### RECORDS SHOWN
::::

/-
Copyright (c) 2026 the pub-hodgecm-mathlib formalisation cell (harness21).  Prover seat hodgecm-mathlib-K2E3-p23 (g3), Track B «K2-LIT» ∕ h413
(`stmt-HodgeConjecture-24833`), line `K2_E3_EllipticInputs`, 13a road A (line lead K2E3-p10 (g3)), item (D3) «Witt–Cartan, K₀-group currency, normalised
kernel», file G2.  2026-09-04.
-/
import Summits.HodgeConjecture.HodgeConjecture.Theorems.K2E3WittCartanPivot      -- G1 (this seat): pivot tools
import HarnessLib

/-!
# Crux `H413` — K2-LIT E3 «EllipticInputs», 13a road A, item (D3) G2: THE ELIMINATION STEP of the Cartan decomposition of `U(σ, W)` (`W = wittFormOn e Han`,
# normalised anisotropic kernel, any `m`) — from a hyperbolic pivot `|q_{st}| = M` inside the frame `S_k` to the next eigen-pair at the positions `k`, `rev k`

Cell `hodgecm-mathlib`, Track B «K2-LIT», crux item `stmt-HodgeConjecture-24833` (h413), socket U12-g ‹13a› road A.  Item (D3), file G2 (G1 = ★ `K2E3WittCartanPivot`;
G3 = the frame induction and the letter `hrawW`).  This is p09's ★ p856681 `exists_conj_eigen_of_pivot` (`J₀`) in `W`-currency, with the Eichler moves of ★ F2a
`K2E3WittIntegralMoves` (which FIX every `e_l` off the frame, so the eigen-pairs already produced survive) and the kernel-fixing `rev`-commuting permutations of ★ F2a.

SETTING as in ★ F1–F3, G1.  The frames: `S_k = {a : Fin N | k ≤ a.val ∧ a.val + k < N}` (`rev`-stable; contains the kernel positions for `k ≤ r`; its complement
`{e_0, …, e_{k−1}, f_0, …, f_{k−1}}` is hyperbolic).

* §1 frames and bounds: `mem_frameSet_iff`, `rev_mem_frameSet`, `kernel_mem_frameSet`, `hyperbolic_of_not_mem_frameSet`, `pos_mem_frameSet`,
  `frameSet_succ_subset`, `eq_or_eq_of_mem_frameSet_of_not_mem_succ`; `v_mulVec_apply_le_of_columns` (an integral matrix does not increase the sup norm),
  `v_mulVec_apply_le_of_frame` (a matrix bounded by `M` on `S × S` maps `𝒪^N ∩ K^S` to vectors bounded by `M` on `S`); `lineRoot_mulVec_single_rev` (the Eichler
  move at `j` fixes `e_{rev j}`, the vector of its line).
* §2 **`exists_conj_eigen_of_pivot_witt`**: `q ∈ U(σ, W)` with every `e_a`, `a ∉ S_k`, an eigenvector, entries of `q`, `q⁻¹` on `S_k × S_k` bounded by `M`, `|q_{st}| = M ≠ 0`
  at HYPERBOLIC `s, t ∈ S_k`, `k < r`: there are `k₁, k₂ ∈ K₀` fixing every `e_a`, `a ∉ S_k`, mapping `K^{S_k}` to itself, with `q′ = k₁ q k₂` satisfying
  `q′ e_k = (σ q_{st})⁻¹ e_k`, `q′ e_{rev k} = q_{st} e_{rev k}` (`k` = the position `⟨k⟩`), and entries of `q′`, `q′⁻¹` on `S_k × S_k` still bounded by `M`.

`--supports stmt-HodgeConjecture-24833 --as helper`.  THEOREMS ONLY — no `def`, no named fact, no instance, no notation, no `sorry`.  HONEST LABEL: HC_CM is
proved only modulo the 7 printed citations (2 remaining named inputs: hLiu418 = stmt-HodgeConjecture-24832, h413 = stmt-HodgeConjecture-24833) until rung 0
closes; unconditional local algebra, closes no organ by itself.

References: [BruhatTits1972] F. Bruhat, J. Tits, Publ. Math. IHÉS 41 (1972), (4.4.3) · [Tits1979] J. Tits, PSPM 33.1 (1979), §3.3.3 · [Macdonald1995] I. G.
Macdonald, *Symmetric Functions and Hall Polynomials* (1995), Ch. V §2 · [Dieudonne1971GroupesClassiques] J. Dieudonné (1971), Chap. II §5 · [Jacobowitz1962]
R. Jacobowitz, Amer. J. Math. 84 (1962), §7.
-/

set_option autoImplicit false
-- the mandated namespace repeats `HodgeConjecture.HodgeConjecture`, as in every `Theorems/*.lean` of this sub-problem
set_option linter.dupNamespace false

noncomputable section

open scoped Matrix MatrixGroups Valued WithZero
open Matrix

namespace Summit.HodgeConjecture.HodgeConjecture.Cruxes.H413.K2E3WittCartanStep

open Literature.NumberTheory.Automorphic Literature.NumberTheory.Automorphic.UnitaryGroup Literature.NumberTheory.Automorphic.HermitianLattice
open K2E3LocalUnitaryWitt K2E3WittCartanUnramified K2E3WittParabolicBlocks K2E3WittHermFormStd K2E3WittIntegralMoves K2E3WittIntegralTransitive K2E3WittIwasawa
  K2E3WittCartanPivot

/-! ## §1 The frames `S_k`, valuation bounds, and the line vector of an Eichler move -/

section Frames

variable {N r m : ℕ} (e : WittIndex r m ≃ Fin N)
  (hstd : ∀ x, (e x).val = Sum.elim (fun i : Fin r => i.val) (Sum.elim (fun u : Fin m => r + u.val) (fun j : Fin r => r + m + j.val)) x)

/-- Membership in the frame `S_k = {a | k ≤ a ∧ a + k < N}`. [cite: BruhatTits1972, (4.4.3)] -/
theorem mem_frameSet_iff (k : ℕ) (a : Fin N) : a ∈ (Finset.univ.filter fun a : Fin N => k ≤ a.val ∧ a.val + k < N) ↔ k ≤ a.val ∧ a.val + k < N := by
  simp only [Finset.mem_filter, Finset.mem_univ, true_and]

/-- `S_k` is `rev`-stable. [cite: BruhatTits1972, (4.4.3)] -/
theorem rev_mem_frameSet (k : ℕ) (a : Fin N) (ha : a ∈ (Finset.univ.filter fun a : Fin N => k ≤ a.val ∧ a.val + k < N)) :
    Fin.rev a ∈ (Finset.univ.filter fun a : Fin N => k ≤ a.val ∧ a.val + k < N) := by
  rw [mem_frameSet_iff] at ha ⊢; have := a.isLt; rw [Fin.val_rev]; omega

::::

### PROBLEM
Transcribe the whole listing above, keeping each line exactly as written.

### TASK ANSWER
/-
Copyright (c) 2026 the pub-hodgecm-mathlib formalisation cell (harness21).  Prover seat hodgecm-mathlib-K2E3-p23 (g3), Track B «K2-LIT» ∕ h413
(`stmt-HodgeConjecture-24833`), line `K2_E3_EllipticInputs`, 13a road A (line lead K2E3-p10 (g3)), item (D3) «Witt–Cartan, K₀-group currency, normalised
kernel», file G2.  2026-09-04.
-/
import Summits.HodgeConjecture.HodgeConjecture.Theorems.K2E3WittCartanPivot      -- G1 (this seat): pivot tools
import HarnessLib

/-!
# Crux `H413` — K2-LIT E3 «EllipticInputs», 13a road A, item (D3) G2: THE ELIMINATION STEP of the Cartan decomposition of `U(σ, W)` (`W = wittFormOn e Han`,
# normalised anisotropic kernel, any `m`) — from a hyperbolic pivot `|q_{st}| = M` inside the frame `S_k` to the next eigen-pair at the positions `k`, `rev k`

Cell `hodgecm-mathlib`, Track B «K2-LIT», crux item `stmt-HodgeConjecture-24833` (h413), socket U12-g ‹13a› road A.  Item (D3), file G2 (G1 = ★ `K2E3WittCartanPivot`;
G3 = the frame induction and the letter `hrawW`).  This is p09's ★ p856681 `exists_conj_eigen_of_pivot` (`J₀`) in `W`-currency, with the Eichler moves of ★ F2a
`K2E3WittIntegralMoves` (which FIX every `e_l` off the frame, so the eigen-pairs already produced survive) and the kernel-fixing `rev`-commuting permutations of ★ F2a.

SETTING as in ★ F1–F3, G1.  The frames: `S_k = {a : Fin N | k ≤ a.val ∧ a.val + k < N}` (`rev`-stable; contains the kernel positions for `k ≤ r`; its complement
`{e_0, …, e_{k−1}, f_0, …, f_{k−1}}` is hyperbolic).

* §1 frames and bounds: `mem_frameSet_iff`, `rev_mem_frameSet`, `kernel_mem_frameSet`, `hyperbolic_of_not_mem_frameSet`, `pos_mem_frameSet`,
  `frameSet_succ_subset`, `eq_or_eq_of_mem_frameSet_of_not_mem_succ`; `v_mulVec_apply_le_of_columns` (an integral matrix does not increase the sup norm),
  `v_mulVec_apply_le_of_frame` (a matrix bounded by `M` on `S × S` maps `𝒪^N ∩ K^S` to vectors bounded by `M` on `S`); `lineRoot_mulVec_single_rev` (the Eichler
  move at `j` fixes `e_{rev j}`, the vector of its line).
* §2 **`exists_conj_eigen_of_pivot_witt`**: `q ∈ U(σ, W)` with every `e_a`, `a ∉ S_k`, an eigenvector, entries of `q`, `q⁻¹` on `S_k × S_k` bounded by `M`, `|q_{st}| = M ≠ 0`
  at HYPERBOLIC `s, t ∈ S_k`, `k < r`: there are `k₁, k₂ ∈ K₀` fixing every `e_a`, `a ∉ S_k`, mapping `K^{S_k}` to itself, with `q′ = k₁ q k₂` satisfying
  `q′ e_k = (σ q_{st})⁻¹ e_k`, `q′ e_{rev k} = q_{st} e_{rev k}` (`k` = the position `⟨k⟩`), and entries of `q′`, `q′⁻¹` on `S_k × S_k` still bounded by `M`.

`--supports stmt-HodgeConjecture-24833 --as helper`.  THEOREMS ONLY — no `def`, no named fact, no instance, no notation, no `sorry`.  HONEST LABEL: HC_CM is
proved only modulo the 7 printed citations (2 remaining named inputs: hLiu418 = stmt-HodgeConjecture-24832, h413 = stmt-HodgeConjecture-24833) until rung 0
closes; unconditional local algebra, closes no organ by itself.

References: [BruhatTits1972] F. Bruhat, J. Tits, Publ. Math. IHÉS 41 (1972), (4.4.3) · [Tits1979] J. Tits, PSPM 33.1 (1979), §3.3.3 · [Macdonald1995] I. G.
Macdonald, *Symmetric Functions and Hall Polynomials* (1995), Ch. V §2 · [Dieudonne1971GroupesClassiques] J. Dieudonné (1971), Chap. II §5 · [Jacobowitz1962]
R. Jacobowitz, Amer. J. Math. 84 (1962), §7.
-/

set_option autoImplicit false
-- the mandated namespace repeats `HodgeConjecture.HodgeConjecture`, as in every `Theorems/*.lean` of this sub-problem
set_option linter.dupNamespace false

noncomputable section

open scoped Matrix MatrixGroups Valued WithZero
open Matrix

namespace Summit.HodgeConjecture.HodgeConjecture.Cruxes.H413.K2E3WittCartanStep

open Literature.NumberTheory.Automorphic Literature.NumberTheory.Automorphic.UnitaryGroup Literature.NumberTheory.Automorphic.HermitianLattice
open K2E3LocalUnitaryWitt K2E3WittCartanUnramified K2E3WittParabolicBlocks K2E3WittHermFormStd K2E3WittIntegralMoves K2E3WittIntegralTransitive K2E3WittIwasawa
  K2E3WittCartanPivot

/-! ## §1 The frames `S_k`, valuation bounds, and the line vector of an Eichler move -/

section Frames

variable {N r m : ℕ} (e : WittIndex r m ≃ Fin N)
  (hstd : ∀ x, (e x).val = Sum.elim (fun i : Fin r => i.val) (Sum.elim (fun u : Fin m => r + u.val) (fun j : Fin r => r + m + j.val)) x)

/-- Membership in the frame `S_k = {a | k ≤ a ∧ a + k < N}`. [cite: BruhatTits1972, (4.4.3)] -/
theorem mem_frameSet_iff (k : ℕ) (a : Fin N) : a ∈ (Finset.univ.filter fun a : Fin N => k ≤ a.val ∧ a.val + k < N) ↔ k ≤ a.val ∧ a.val + k < N := by
  simp only [Finset.mem_filter, Finset.mem_univ, true_and]

/-- `S_k` is `rev`-stable. [cite: BruhatTits1972, (4.4.3)] -/
theorem rev_mem_frameSet (k : ℕ) (a : Fin N) (ha : a ∈ (Finset.univ.filter fun a : Fin N => k ≤ a.val ∧ a.val + k < N)) :
    Fin.rev a ∈ (Finset.univ.filter fun a : Fin N => k ≤ a.val ∧ a.val + k < N) := by
  rw [mem_frameSet_iff] at ha ⊢; have := a.isLt; rw [Fin.val_rev]; omega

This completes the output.